**GIVEN ENTRIES**
import Mathlib
import Summits.MatrixMultiplication.MatrixMultiplication.Theses.ThinBlockAlpha
import Summits.MatrixMultiplication.MatrixMultiplication.Theorems.ThinBlockAlphaRectangularThmBChartSTPP
import Summits.MatrixMultiplication.MatrixMultiplication.Theorems.ThinBlockAlphaBoundedExponentTwoSevenths
import Summits.MatrixMultiplication.MatrixMultiplication.Theorems.RectangularThmB.Negative.NullChart
import Summits.MatrixMultiplication.MatrixMultiplication.Theorems.RectangularThmB.Negative.NullChartEntropy
import Literature.Computability.AlgebraicComplexity.LaserMethodTypeCount

/-! # F3 WITNESS for the rung `ThinThird := ThinRung (1/3)` of crux `ThinBlockAlpha.ThinPackings` (stmt-10595):
the rung family `ThinRung a` SPECIALISES TO THE PROVED FLOOR `a = 2/7` — `ThinRung (2/7)` from the tree theorem
`Theorems.boundedExponentTwoSevenths_proof` (item stmt-MatrixMultiplication-15152, commit 90cab0bd1f51) by forgetting the
exponent bound; AND the line's certificate format is inhabited there: `trappedTightSeed_twoSevenths : TrappedTightSeed (2/7)`
(the null-offset chart over `ℤ/9`, type `(7,2,7,2)`, assembled from `Theorems/RectangularThmB/Negative/NullChart*.lean`).
No `sorry`.  (Defs copied verbatim from `Lines/thin_third_rung.lean`.) -/

set_option linter.dupNamespace false
noncomputable section
open Finset
namespace Summit.MatrixMultiplication.MatrixMultiplication.Cruxes.ThinPackings.ThinThirdRungSpecial
open Literature.Computability.AlgebraicComplexity
open Summit.MatrixMultiplication.MatrixMultiplication.Theorems
open Summit.MatrixMultiplication.MatrixMultiplication.Theses
open Summit.MatrixMultiplication.MatrixMultiplication.Theses.ThinBlockAlpha

def ThinSlice (a η : ℝ) : Prop :=
  ∃ (H : Type) (_ : AddCommGroup H) (_ : Fintype H) (L N M : ℕ) (A B C : Fin L → Finset H),
    IsSTPP A B C ∧ (∀ i, (A i).card = N ∧ (B i).card = M ∧ (C i).card = N) ∧ 2 ≤ N ∧
    (N : ℝ) ^ a ≤ M ∧ (Fintype.card H : ℝ) ≤ L * (N : ℝ) ^ (2 + η)

/-- The `a`-column (rung) of `ThinPackings`: thin designs of shape exponent `a` for EVERY slack `η > 0`. -/
def ThinRung (a : ℝ) : Prop := ∀ η : ℝ, 0 < η → ThinSlice a η

/-- **The next rung**: the `a = 1/3` column of `ThinPackings`. -/
def ThinThird : Prop := ThinRung (1 / 3 : ℝ)


/-- The floor: the `a = 2/7` column of `ThinPackings` holds (witness of weakness for the rung `ThinThird`; the regime
`a = 2/7` is OUTSIDE everything `ω = 2` is known to give constructively — no STPP/design statement follows from S). -/
theorem thinRung_twoSevenths_special : ThinRung (2 / 7 : ℝ) := by
  obtain ⟨ℓ, hℓ⟩ := boundedExponentTwoSevenths_proof
  intro η hη
  obtain ⟨H, i1, i2, L, N, M, A, B, C, -, hS, hc, hN, hM, hP⟩ := hℓ η hη
  exact ⟨H, i1, i2, L, N, M, A, B, C, hS, hc, hN, hM, hP⟩

example : ThinRung (2 / 7 : ℝ) := thinRung_twoSevenths_special

/-- and every column below the floor. -/
example {a : ℝ} (ha : a ≤ 2 / 7) : ThinRung a := by
  intro η hη
  obtain ⟨H, i1, i2, L, N, M, A, B, C, hS, hc, hN, hM, hP⟩ := thinRung_twoSevenths_special η hη
  refine ⟨H, i1, i2, L, N, M, A, B, C, hS, hc, hN, le_trans ?_ hM, hP⟩
  have hN1 : (1 : ℝ) ≤ N := by exact_mod_cast le_trans (by norm_num) hN
  exact Real.rpow_le_rpow_of_exponent_le hN1 ha


/-! ## The certificate format is inhabited at the floor: `TrappedTightSeed (2/7)` (the null-offset chart over `ℤ/9`)

The definition below is copied VERBATIM from `Lines/thin_third_rung.lean`; the instance is assembled from the tree files
`Theorems/RectangularThmB/Negative/NullChart.lean` (chart, profiles, Farkas functional, `nullChart_facts`) and
`NullChartEntropy.lean` (support `nullS`, type `nullQ 1 = (7,2,7,2)`, distribution `nullP`, tight labels, marginal entropies
`1, 1, h₀`, zero penalty).  Numerically: `NA = NC = 7⁷`, `NB = 7² = NA^{2/7}`, `|ℤ/9|^{18} = 9^{18} = NA² · 2^{18 h₀}` EXACTLY. -/

/-- **Trapped tight seed at shape `a`** — the finite certificate behind the floor proof, made generic.  Data: a finite
abelian base `H₀`; a chart `XA XB XC : Fin G → Finset H₀` with per-symbol TPP; profile maps `p₁ p₂ p₃` into
`Fin r₁, Fin r₂, Fin r₃`, injective as a triple, with image the support `S`; a Farkas functional `(f₁, f₂, f₃)` vanishing on
every symbol, nonnegative on solvable patterns and zero only on patterns whose profile triple lies in `S` (TRAPPING); tight
labels `α β γ` (injective, `α, β` bounded by `b`, summing to zero on `S`); a base type `Q` supported on `S` with
distribution `P = Q / |Q|`; the base block `⟨NA, NB, NC⟩`, `NX = ∏ₓ |XX x|^{Q (profile x)}`, has `NC = NA ≥ 2`,
`NA^a ≤ NB`, and ENTROPY TIGHTNESS `|H₀|^{|Q|} ≤ NA² · 2^{|Q| · (min_m H(P_m) - Γ_S(P))}` with the tree's functionals
(`shannonEntropy`, `marginalDistᵢ`, `maxEntropyPenalty`).  The null-offset chart over `ℤ/9` with `Q = (7,2,7,2)` is such a
seed at `a = 2/7` (Theorems/RectangularThmB/Negative/NullChart*.lean). -/
def TrappedTightSeed (a : ℝ) : Prop :=
  ∃ (H₀ : Type) (_ : AddCommGroup H₀) (_ : Fintype H₀) (_ : DecidableEq H₀)
    (G r₁ r₂ r₃ k b : ℕ) (XA XB XC : Fin G → Finset H₀)
    (p₁ : Fin G → Fin r₁) (p₂ : Fin G → Fin r₂) (p₃ : Fin G → Fin r₃)
    (f₁ f₂ f₃ : Fin G → ℤ)
    (α : Fin r₁ → Fin k → ℤ) (β : Fin r₂ → Fin k → ℤ) (γ : Fin r₃ → Fin k → ℤ)
    (S : Finset (Fin r₁ × Fin r₂ × Fin r₃)) (Q : Fin r₁ × Fin r₂ × Fin r₃ → ℕ)
    (P : Fin r₁ × Fin r₂ × Fin r₃ → ℝ),
    -- the chart: per-symbol TPP; symbols are their profile triples; `S` = the set of symbol profiles
    (∀ x, SymbolTPP (XA x) (XB x) (XC x)) ∧
    (Function.Injective fun x => (p₁ x, p₂ x, p₃ x)) ∧
    (∀ x, (p₁ x, p₂ x, p₃ x) ∈ S) ∧ (∀ s ∈ S, ∃ x, (p₁ x, p₂ x, p₃ x) = s) ∧
    -- trapping by a Farkas functional vanishing on every symbol
    (∀ x, f₁ x + f₂ x + f₃ x = 0) ∧
    (∀ x y z, ChartSolvable XA XB XC x y z →
      0 ≤ f₁ x + f₂ y + f₃ z ∧ (f₁ x + f₂ y + f₃ z = 0 → (p₁ x, p₂ y, p₃ z) ∈ S)) ∧
    -- tight bounded injective labels
    Function.Injective α ∧ Function.Injective β ∧ Function.Injective γ ∧
    (∀ i ρ, |α i ρ| ≤ b) ∧ (∀ j ρ, |β j ρ| ≤ b) ∧
    (∀ s ∈ S, ∀ ρ, α s.1 ρ + β s.2.1 ρ + γ s.2.2 ρ = 0) ∧
    -- the base type `Q` on `S` and its distribution `P = Q / |Q|`
    (∀ s, s ∉ S → Q s = 0) ∧ 0 < ∑ s, Q s ∧ (∀ s, P s = (Q s : ℝ) / ((∑ s, Q s : ℕ) : ℝ)) ∧
    -- shape and size of the base block `⟨NA, NB, NC⟩`
    (∏ x, (XC x).card ^ Q (p₁ x, p₂ x, p₃ x)) = (∏ x, (XA x).card ^ Q (p₁ x, p₂ x, p₃ x)) ∧
    2 ≤ (∏ x, (XA x).card ^ Q (p₁ x, p₂ x, p₃ x)) ∧
    (((∏ x, (XA x).card ^ Q (p₁ x, p₂ x, p₃ x) : ℕ) : ℝ)) ^ a ≤
      ((∏ x, (XB x).card ^ Q (p₁ x, p₂ x, p₃ x) : ℕ) : ℝ) ∧
    -- entropy tightness: `|H₀|^{|Q|} ≤ NA² · 2^{|Q| (min_m H(P_m) - Γ_S(P))}`
    (Fintype.card H₀ : ℝ) ^ (∑ s, Q s) ≤
      (((∏ x, (XA x).card ^ Q (p₁ x, p₂ x, p₃ x) : ℕ) : ℝ)) ^ 2 *
        (2 : ℝ) ^ (((∑ s, Q s : ℕ) : ℝ) *
          (min (shannonEntropy (marginalDist₁ P))
              (min (shannonEntropy (marginalDist₂ P)) (shannonEntropy (marginalDist₃ P))) -
            maxEntropyPenalty S P))

open Summit.MatrixMultiplication.MatrixMultiplication.Theorems.RectangularThmB.Negative in
/-- `2^{18 h₀} = 9^{18} / 7^{14}` for `h₀ = log₂ 9 − (7/9) log₂ 7`. -/
theorem two_rpow_h0 :
    (2 : ℝ) ^ ((18 : ℝ) * (Real.logb 2 9 - 7 / 9 * Real.logb 2 7)) = 9 ^ 18 / 7 ^ 14 := by
  have e : (18 : ℝ) * (Real.logb 2 9 - 7 / 9 * Real.logb 2 7) =
      Real.logb 2 9 * ((18 : ℕ) : ℝ) - Real.logb 2 7 * ((14 : ℕ) : ℝ) := by
    push_cast; ring
  rw [e, Real.rpow_sub (by norm_num : (0 : ℝ) < 2), Real.rpow_mul_natCast (by norm_num : (0 : ℝ) ≤ 2),
    Real.rpow_mul_natCast (by norm_num : (0 : ℝ) ≤ 2),
    Real.rpow_logb (by norm_num) (by norm_num) (by norm_num),
    Real.rpow_logb (by norm_num) (by norm_num) (by norm_num)]

open Summit.MatrixMultiplication.MatrixMultiplication.Theorems.RectangularThmB.Negative in
/-- **The floor's certificate**: the null-offset chart over `ℤ/9` with type `(7, 2, 7, 2)` is a trapped tight seed of shape
`2/7` — the certificate format `TrappedTightSeed` of the line is inhabited at the proved rung (kernel-checked, no `sorry`). -/
theorem trappedTightSeed_twoSevenths : TrappedTightSeed (2 / 7 : ℝ) := by
  have hA : ∏ x : Fin 4, (nullA x).card ^ nullQ 1 (prof₁ x, prof₂ x, prof₃ x) = 7 ^ 7 := by decide
  have hB : ∏ x : Fin 4, (nullB x).card ^ nullQ 1 (prof₁ x, prof₂ x, prof₃ x) = 7 ^ 2 := by decide
  have hC : ∏ x : Fin 4, (nullC x).card ^ nullQ 1 (prof₁ x, prof₂ x, prof₃ x) = 7 ^ 7 := by decide
  have hmin : Real.logb 2 9 - 7 / 9 * Real.logb 2 7 ≤
      min (shannonEntropy (marginalDist₁ nullP))
        (min (shannonEntropy (marginalDist₂ nullP)) (shannonEntropy (marginalDist₃ nullP))) -
        maxEntropyPenalty nullS nullP := by
    obtain ⟨h1, h2, h3, hΓ⟩ := nullChart_entropy
    have := le_min h1 (le_min h2 h3)
    linarith
  refine ⟨ZMod 9, inferInstance, inferInstance, inferInstance, 4, 2, 2, 3, 1, 1, nullA, nullB, nullC,
    prof₁, prof₂, prof₃, farkas₁, farkas₂, farkas₃, labα, labβ, labγ, nullS, nullQ 1, nullP,
    nullChart_facts.1, by decide, by decide, by decide, farkas_sum_symbol, nullChart_facts.2,
    labα_injective, labβ_injective, labγ_injective, ?_, ?_, lab_tight,
    fun s hs => nullQ_eq_zero_of_not_mem 1 s hs, ?_, ?_, ?_, ?_, ?_, ?_⟩
  · intro i ρ
    fin_cases i <;> simp [labα]
  · intro j ρ
    fin_cases j <;> simp [labβ]
  · rw [sum_nullQ]; norm_num
  · intro s
    rw [sum_nullQ]
    exact nullP_eq_div 1 le_rfl s
  · rw [hC, hA]
  · rw [hA]; norm_num
  · have e : ((7 : ℝ) ^ 7) ^ (2 / 7 : ℝ) = 7 ^ 2 := by
      rw [← Real.rpow_natCast_mul (by norm_num : (0 : ℝ) ≤ 7),
        show ((7 : ℕ) : ℝ) * (2 / 7 : ℝ) = ((2 : ℕ) : ℝ) by norm_num, Real.rpow_natCast]
    rw [hA, hB, Nat.cast_pow, Nat.cast_pow, Nat.cast_ofNat]
    exact e.le
  · rw [sum_nullQ, hA, ZMod.card]
    have h2 : (2 : ℝ) ^ ((18 : ℝ) * (Real.logb 2 9 - 7 / 9 * Real.logb 2 7)) ≤
        (2 : ℝ) ^ ((((18 * 1 : ℕ)) : ℝ) *
          (min (shannonEntropy (marginalDist₁ nullP))
              (min (shannonEntropy (marginalDist₂ nullP)) (shannonEntropy (marginalDist₃ nullP))) -
            maxEntropyPenalty nullS nullP)) :=
      Real.rpow_le_rpow_of_exponent_le (by norm_num) (by push_cast; nlinarith [hmin])
    rw [two_rpow_h0] at h2
    calc ((9 : ℕ) : ℝ) ^ (18 * 1) = (((7 ^ 7 : ℕ)) : ℝ) ^ 2 * ((9 : ℝ) ^ 18 / 7 ^ 14) := by
          push_cast; norm_num
      _ ≤ _ := mul_le_mul_of_nonneg_left h2 (by positivity)

/-- Hence the floor rung is ALSO an instance of the line's certificate format (sanity of the typing of
`stub_trappedSeedThird`): format inhabited at `a = 2/7`, asked at `a = 1/3`. -/
example : TrappedTightSeed (2 / 7 : ℝ) := trappedTightSeed_twoSevenths

end Summit.MatrixMultiplication.MatrixMultiplication.Cruxes.ThinPackings.ThinThirdRungSpecial
end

**TRY IT**
Exact duplication is required for the lines above, from the line that contains "the rung family" to the line that contains "open Finset", inclusive; omit all others.

**SOLUTION FOR THIS EXERCISE**
the rung family `ThinRung a` SPECIALISES TO THE PROVED FLOOR `a = 2/7` — `ThinRung (2/7)` from the tree theorem
`Theorems.boundedExponentTwoSevenths_proof` (item stmt-MatrixMultiplication-15152, commit 90cab0bd1f51) by forgetting the
exponent bound; AND the line's certificate format is inhabited there: `trappedTightSeed_twoSevenths : TrappedTightSeed (2/7)`
(the null-offset chart over `ℤ/9`, type `(7,2,7,2)`, assembled from `Theorems/RectangularThmB/Negative/NullChart*.lean`).
No `sorry`.  (Defs copied verbatim from `Lines/thin_third_rung.lean`.) -/

set_option linter.dupNamespace false
noncomputable section
open Finset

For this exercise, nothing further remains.